After communication, search is the most visible and important aspect of the Internet. The first major sites were search engines; although they have evolved into portals, search remains fundamental to the vision, purpose, and performance of the network. The Internet's technical (and social) elegance is its anarchy and freedom of information sharing; everyone can add information and express his or her views. Search is the way even the most casual user confronts this chaos and tries to make sense of the billion documents online today and the trillion that are on the way. Thus, instead of trying to organize information—essentially hopeless for humans at such vast scales—all of us manage to use technology to find information, despite its lack of universal organization.

Search is also one of the aspects of the Internet that makes it fundamentally different from previous media; interactivity is the other obvious one. Consider the difference between a mail-order catalog and an e-commerce site. I use the catalog by scanning every page and folding the corners of the pages with the items I might buy; on the Web site, I use search. Both types of exploration can be serendipitous as well, helping find things I didn't know I wanted, but search provides a level of productivity traditional media can't match. In fact, there is a plausible argument that search capabilities in the broadest sense have led to increased overall productivity by millions of workers, and thus to our recent global economic expansion. Anecdotal examples include FedEx tracking numbers, procurement systems, and intranets. Today, I can find and learn things in seconds that I would not have attempted to find five years ago.

In looking at the future of search, I focus on four areas that will affect our lives in the coming decades: integration of textual search and database technologies; distributed repositories; context; and integration with the physical world.

Information retrieval vs. databases. Today's search technology, which derives from research in information retrieval and statistics, primarily involves the ranking of documents by relevance. Many factors determine relevance, but this fundamentally fuzzy game is essentially always the same: statistically combine different facets of relevance information into one number that effectively predicts the relevance of the document to the query.

Databases focus on manipulation of sets; primary operations are joining, sorting, and pruning. Although a search engine can be built using database technology, it is difficult to do well. The main problem is that databases are not good at fuzzy unstructured things, as they are designed for very structured data, such as bank accounts and employee records. Still, most of the interesting data in the world is in databases.

Thus, search must evolve to include this data and, more generally, knowledge of the structure of the data. Researchers must combine the probabilistic techniques of the current generation with the structured queries that make databases so powerful. Creating this combined method will not be easy for a huge set of reasons, the most difficult that the structures vary widely and evolve over time and the lack of agreement on the meaning of even simple terms like "state" and "salary." Many researchers expect the Extensible Markup Language (XML) to solve these issues, even though this metalanguage provides only a common way to describe structure and can't directly help interpret what the structure means.

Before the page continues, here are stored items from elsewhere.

/-- The integrated operator is additive in the test function: `ϖ(ψ − Σ_i F_i) w = ϖ(ψ) w − Σ_i ϖ(F_i) w`. [cite: DeitmarEchterhoff2014, Prop. 6.2.1] -/
theorem integratedOperator_archRestrict_sub_sum (ν : Measure (arch (↥(maximalRealSubfield L)) L (IsCMField.complexConj L) 3 H))
    [ν.IsHaarMeasure] (hu : ϖ.IsUnitary) (hc : ϖ.IsStronglyContinuous) {ψ : GL (Fin 3) (mixedSpace L) → ℂ} (hψc : Continuous ψ)
    (hψs : HasCompactSupport ψ) {ι' : Type*} (s : Finset ι') (F : ι' → GL (Fin 3) (mixedSpace L) → ℂ) (hFc : ∀ i, Continuous (F i))
    (hFs : ∀ i, HasCompactSupport (F i)) (hc' : Continuous (ψ - ∑ i ∈ s, F i)) (hs' : HasCompactSupport (ψ - ∑ i ∈ s, F i)) (w : E) :
    (ϖ.restrict (archProjUForm L ι H T hT)).integratedOperator (hu.restrict _) (hc.restrict _ (continuous_archProjUForm L ι H T hT)) ν
        (archRestrict L H (ψ - ∑ i ∈ s, F i) hc' hs') w =
      (ϖ.restrict (archProjUForm L ι H T hT)).integratedOperator (hu.restrict _) (hc.restrict _ (continuous_archProjUForm L ι H T hT)) ν
          (archRestrict L H ψ hψc hψs) w -
        ∑ i ∈ s, (ϖ.restrict (archProjUForm L ι H T hT)).integratedOperator (hu.restrict _)
          (hc.restrict _ (continuous_archProjUForm L ι H T hT)) ν (archRestrict L H (F i) (hFc i) (hFs i)) w := by
  have hint : ∀ (f : C_c(arch (↥(maximalRealSubfield L)) L (IsCMField.complexConj L) 3 H, ℂ)),
      Integrable (fun g => f g • (ϖ.restrict (archProjUForm L ι H T hT)) g w) ν :=
    fun f => ContRepresentation.integrable_smul_apply (hc.restrict _ (continuous_archProjUForm L ι H T hT)) ν f w
  simp only [ContRepresentation.integratedOperator_apply]
  rw [← integral_finsetSum s fun i _ => hint _, ← integral_sub (hint _) (integrable_finsetSum s fun i _ => hint _)]
  refine integral_congr_ae (Eventually.of_forall fun g => ?_)
  simp only [archRestrict_apply, Pi.sub_apply, Finset.sum_apply, sub_smul, Finset.sum_smul]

Distributed repositories. The current generation of search technology barely deals with distributed sources of information. The basic process is to "crawl" the Web and bring all the data from the remote sources into one centralized database from which the queries are handled. It works, mostly, but only for Web pages, not for the large repositories holding most of the interesting data. At some point in the grand scheme of information access, it is better to move the queries to the data in real time than to move all the data to one place. Examples of moving the queries to the data include "function shipping" in distributed databases, the Federated Facts and Figures site at the University of California, Berkeley (see fff.cs.berkeley.edu), and the search facility for Gnutella (the search facility of the better-known Napster is centralized). However, in practice, getting this approach to work involves solving a number of very difficult issues.

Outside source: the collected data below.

import Summits.ABC.IUTFork.MLFGaloisStronglyCompleteUnconditional
import Literature.AlgebraicGeometry.Frobenioids.ProfiniteUnitsTopologyUniqueStrength
import HarnessLib

/-!
# The Krull topology of `Gal(k̄/k)` (`k/ℚ_p` finite) is its ONLY topologically-finitely-generated
# profinite group topology — [FrdI] Def. 2.8 (i) «[uniquely determined]» AT `G_k`, unconditionally

Cell `abc-iut` (run/shared/lean/pub/abc-iut/), FACT-LIST row F-1275
(`Literature.AlgebraicGeometry.Frobenioids.TfgProfiniteTopologyUnique`, Mochizuki, *The geometry of
Frobenioids I* (2008), Def. 2.8 (i), kurims p. 52 [cite: MochizukiFrdI2008, Def. 2.8(i) p.52]: «O×(A) admits
a [uniquely determined] profinite topology such that O×(A), equipped with this topology, is a topologically
finitely generated profinite [abelian] group»).  The named statement `TfgProfiniteTopologyUnique M` («any two
topologically finitely generated profinite group topologies on the group `M` coincide») is PROVED in the tree for
abelian `M` (the printed `O×(A)`), for finite groups and for (virtually) pro-`p` groups, and for an arbitrary group
it is the rigidity corollary of Nikolov–Segal (`TfgProfiniteTopologyUnique.forall_iff_forall_continuous_mulEquiv`,
conditional closer `….forall_of_nikolovSegalStatement`).  This PROOF-ONLY file adds the instance class that
inter-universal Teichmüller theory actually meets beside `O×`: the absolute Galois group `Γ_k = Gal(k̄/k)` of a
non-archimedean local field `k` of characteristic `0`, UNCONDITIONALLY — by the bridge
`TfgProfiniteTopologyUnique.of_forall_finiteIndex_isOpen` from the tree's unconditional theorems «`Γ_k` is
topologically finitely generated» (`isTopologicallyFinitelyGenerated_absoluteGaloisGroup_local`, [NSW] Thm 7.5.10
via Tate's local Euler–Poincaré characteristic) and «every finite-index subgroup of `Γ_k` is open»
(`forall_finiteIndex_isOpen_absoluteGaloisGroup`, the `G_k` instance of FACT F-1977 / Nikolov–Segal, proved in the
tree by the operator-Serre route):

* `isTfgProfinite_absoluteGaloisGroup` — `Γ_k` with its Krull topology is a topologically finitely generated
  profinite group in the sense of `IsTfgProfinite`;
* `tfgProfiniteTopologyUnique_absoluteGaloisGroup` — **F-1275 at `Γ_k`**: any two topologically finitely generated
  profinite group topologies on the abstract group `Γ_k` coincide;
* `eq_krullTopology_of_isTfgProfinite` — hence every such topology IS the Krull topology;
* `isHomeomorph_mulEquiv_absoluteGaloisGroup` — and every ABSTRACT group isomorphism from `Γ_k` onto a
  topologically finitely generated profinite group is a homeomorphism (cf. the tree's
  `exists_galoisContinuousMulEquiv_of_mulEquiv` for the Galois-group-to-Galois-group case).

HONEST FRAMING: OUR kernel proofs of classical statements at `G_k`; the general named fact
`Literature.GroupTheory.NikolovSegalStatement` is neither used nor claimed; nothing here bears on [IUTchIII]
Cor. 3.12 or asserts that abc is proved or refuted.

## References

* S. Mochizuki, *The geometry of Frobenioids I*, Kyushu J. Math. 62 (2008), Def. 2.8 (i). [MochizukiFrdI2008]
* N. Nikolov, D. Segal, *Finite index subgroups in profinite groups*, C. R. Acad. Sci. 337 (2003), Thm 1.1.
  [NikolovSegal2003]
* J. Neukirch, A. Schmidt, K. Wingberg, *Cohomology of Number Fields* (2008), Thm. 7.5.10.
  [NeukirchSchmidtWingberg2008]
-/

noncomputable section

namespace Summit.ABC.IUTFork

open Field Literature.AlgebraicGeometry.Frobenioids Literature.AnabelianGeometry.AbsoluteAnabelian

variable (k : Type) [Field k] [ValuativeRel k] [TopologicalSpace k] [IsNonarchimedeanLocalField k] [CharZero k]

/-- **`Γ_k` is a topologically finitely generated profinite group** (`k` a non-archimedean local field of
characteristic `0`), in the sense of the [FrdI] Def. 2.8 structure `IsTfgProfinite`: the Krull topology is a
compact Hausdorff totally disconnected group topology, and a finite subset generates a dense subgroup
(`isTopologicallyFinitelyGenerated_absoluteGaloisGroup_local`). [cite: NeukirchSchmidtWingberg2008, Thm. 7.5.10]
[cite: MochizukiFrdI2008, Def. 2.8(i) p.52] -/
theorem isTfgProfinite_absoluteGaloisGroup : IsTfgProfinite (absoluteGaloisGroup k) := by
  classical
  obtain ⟨s, hs⟩ := (isTopologicallyFinitelyGenerated_absoluteGaloisGroup_local k).exists_finset
  refine ⟨inferInstance, inferInstance, inferInstance, inferInstance, s, ?_⟩
  rw [dense_iff_closure_eq, ← Subgroup.topologicalClosure_coe, hs, Subgroup.coe_top]

/-- **[FrdI] Def. 2.8 (i) «[uniquely determined]» AT `Γ_k`, unconditionally (FACT-LIST F-1275, instance class
«absolute Galois groups of `p`-adic fields»):** any two topologically finitely generated profinite group topologies
on the abstract group `Gal(k̄/k)` coincide — the Krull topology is strongly complete
(`forall_finiteIndex_isOpen_absoluteGaloisGroup`), so the bridge
`TfgProfiniteTopologyUnique.of_forall_finiteIndex_isOpen` applies. [cite: MochizukiFrdI2008, Def. 2.8(i) p.52]
[cite: NikolovSegal2003, Thm 1.1] -/
theorem tfgProfiniteTopologyUnique_absoluteGaloisGroup : TfgProfiniteTopologyUnique (absoluteGaloisGroup k) :=
  TfgProfiniteTopologyUnique.of_forall_finiteIndex_isOpen (absoluteGaloisGroup k)
    (isTfgProfinite_absoluteGaloisGroup k) (forall_finiteIndex_isOpen_absoluteGaloisGroup k)

/-- Consequently every topologically finitely generated profinite group topology on the abstract group `Γ_k`
IS the Krull topology. [cite: MochizukiFrdI2008, Def. 2.8(i) p.52] [cite: NikolovSegal2003, Thm 1.1] -/
theorem eq_krullTopology_of_isTfgProfinite (t : TopologicalSpace (absoluteGaloisGroup k))
    (ht : @IsTfgProfinite (absoluteGaloisGroup k) _ t) :
    t = instTopologicalSpaceAbsoluteGaloisGroup k :=
  tfgProfiniteTopologyUnique_absoluteGaloisGroup k t _ ht (isTfgProfinite_absoluteGaloisGroup k)

/-- **Rigidity of `Γ_k` towards topologically finitely generated profinite groups:** every ABSTRACT group
isomorphism from `Gal(k̄/k)` onto a topologically finitely generated profinite group `H` is a homeomorphism
(`TfgProfiniteTopologyUnique.isHomeomorph_mulEquiv`). [cite: NikolovSegal2003, Thm 1.1]
[cite: MochizukiFrdI2008, Def. 2.8(i) p.52] -/
theorem isHomeomorph_mulEquiv_absoluteGaloisGroup {H : Type} [Group H] [TopologicalSpace H]
    (hH : IsTfgProfinite H) (φ : absoluteGaloisGroup k ≃* H) : IsHomeomorph φ :=
  (tfgProfiniteTopologyUnique_absoluteGaloisGroup k).isHomeomorph_mulEquiv
    (isTfgProfinite_absoluteGaloisGroup k) hH φ

/-- In particular every abstract group isomorphism between absolute Galois groups of non-archimedean local
fields of characteristic `0` is a homeomorphism for the Krull topologies (re-derived through F-1275; cf. the
tree's `exists_galoisContinuousMulEquiv_of_mulEquiv`). [cite: NikolovSegal2003, Thm 1.1] -/
theorem isHomeomorph_mulEquiv_absoluteGaloisGroup_absoluteGaloisGroup (k' : Type) [Field k']
    [ValuativeRel k'] [TopologicalSpace k'] [IsNonarchimedeanLocalField k'] [CharZero k']
    (φ : absoluteGaloisGroup k ≃* absoluteGaloisGroup k') : IsHomeomorph φ :=
  isHomeomorph_mulEquiv_absoluteGaloisGroup k (isTfgProfinite_absoluteGaloisGroup k') φ

end Summit.ABC.IUTFork

end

First is the availability and access time of the information. In today's centralized approach, there is enough control to ensure that all the information is available all the time and that it can be searched in the fraction of a second we have (unreasonably) come to expect. With distributed sources, we cannot ensure that the sources are available or even reachable, and even when they are, we can't depend on their performance. Moreover, there is no way to hide these issues from the end user. Users of Napster experience this phenomenon during most hoped-for music downloads; it is fundamental to peer-to-peer systems, which are an extreme form of distributed sources.


I would love to have a search engine for my office, for the same reasons—anarchy and entropy—that make search critical for the Internet.

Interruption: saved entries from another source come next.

/-- **The GALOIS HENSEL-DESCENT DATUM of a place `(K, O)` over `k`** (the cell `δ(K,O) < ∞` of the descent
ladder; TYPED, syntactic).  There are: a finitely generated key-chain sub-top `F₁ ⊆ K` with `K | F₁` finite
separable; a finite GALOIS extension `K′ | K` (inside an algebraic closure) with a valuation ring `O′` above
`O` fixed by the whole Galois group (`G = G_Z`); a `G`-stable subfield `F′ ⊆ K′` (the upstairs FRAME) whose
elements lying in `K` are exactly those of `F₁` (`F′ ∩ K = F₁`); and a HENSELIAN GENERATOR of `K′` over `F′`:
`K′ = F′(η′)`, `η′ ∈ O′` with residue in that of `F′`, `f(η′) = 0`, `v′(f′(η′)) = 0` for an `f` with
coefficients in `O′ ∩ F′`.  Generic inhabitants: tame cyclic tops `K′ = K(θ)`, `θⁿ ∈ K`, `p ∤ n`, `μₙ ⊆ k`,
with `F′ = k(u′)` an eigen-frame ([CossartPiltant2019, Prop. 6.2]; tree `TameCyclicEigenparameters`) and
Artin–Schreier tops `℘(ϑ) ∈ K` with `σ(ϑ) = ϑ + 1`; see NODE-g23.md §3 for a certified instance.
[KnafKuhlmann2009 = arXiv:math/0702856, Lemma 3.7] [CossartPiltant2019, Prop. 6.2] -/
def GaloisHenselDescentDatum (O : ValuationSubring K) : Prop :=
  ∃ F₁ : IntermediateField k K, F₁.FG ∧ KeyChainTopBelow k (O.comap (algebraMap F₁ K)) ∧
    FiniteDimensional F₁ K ∧ Algebra.IsSeparable F₁ K ∧
  ∃ K' : IntermediateField K (AlgebraicClosure K), FiniteDimensional K K' ∧ IsGalois K K' ∧
  ∃ O' : ValuationSubring K', O'.comap (algebraMap K K') = O ∧
    (∀ g : K' ≃ₐ[K] K', ∀ x : K', x ∈ O' ↔ g x ∈ O') ∧
  ∃ F' : Subfield K', (∀ g : K' ≃ₐ[K] K', ∀ x ∈ F', g x ∈ F') ∧
    (∀ x : K, algebraMap K K' x ∈ F' ↔ x ∈ F₁) ∧
  ∃ η' : K', η' ∈ O' ∧ (∃ c ∈ F', η' - c ∈ O'.nonunits) ∧
    Subfield.closure ((F' : Set K') ∪ {η'}) = ⊤ ∧
  ∃ f : Polynomial K', (∀ i, f.coeff i ∈ O' ∧ f.coeff i ∈ F') ∧ f.eval η' = 0 ∧
    O'.valuation ((Polynomial.derivative f).eval η') = 1

variable {k}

Much more difficult to resolve is the issue of trust. Distributed search requires a level of trust that is in general not worthy of that trust. Today, we see this in spam; sites lie about their content, often prompted by economic incentive to do so (such as the need to drive more traffic). Even if the user trusts a set of distributed databases, there is still the fundamental problem of which ones to include for a given query and the relative importance of their responses.

In the end, this is a social problem requiring social solutions, such as branding and reputation. Search engines today use both techniques in small ways. They are designed to blacklist sites or pages that prove untrustworthy and give more coverage and weight to known high-quality (branded) sites, such as the Wall Street Journal and the Centers for Disease Control and Prevention. To reflect reputation, we look at the number of pages that link to a given page, the assumption being that if someone takes the time to link to your page, you must have a pretty good page. Hence, these links act as a measurable form of reputation. In the future, reputation will have to be a more direct automated aspect of data sources. Ultimately, it must be in the eye of the beholder, thus personal and not global. The short term will focus on reliable identification of sites (authentication); reputation is farther off.

The power of context. The personal nature of reputation highlights the fact that relevance is itself personal and not the same for everyone. This lack of a singular definition of "relevant" exemplifies a larger problem: that the meaning of a query depends on its context—who, when, and where. The task, today, for even the simplest search is to find the "right" document out of a billion, given only about two words in the query. It's remarkable that we find anything. We expect something, because daily life is filled with an implicit context for every interaction. Search context means knowing a great deal more about the issuer of the query and even simple things like the time of day or location of the issuer. For example, "good restaurants" is a query that depends on all three. The same person in different roles, such as at work or at home, implies different context and thus different criteria for relevance.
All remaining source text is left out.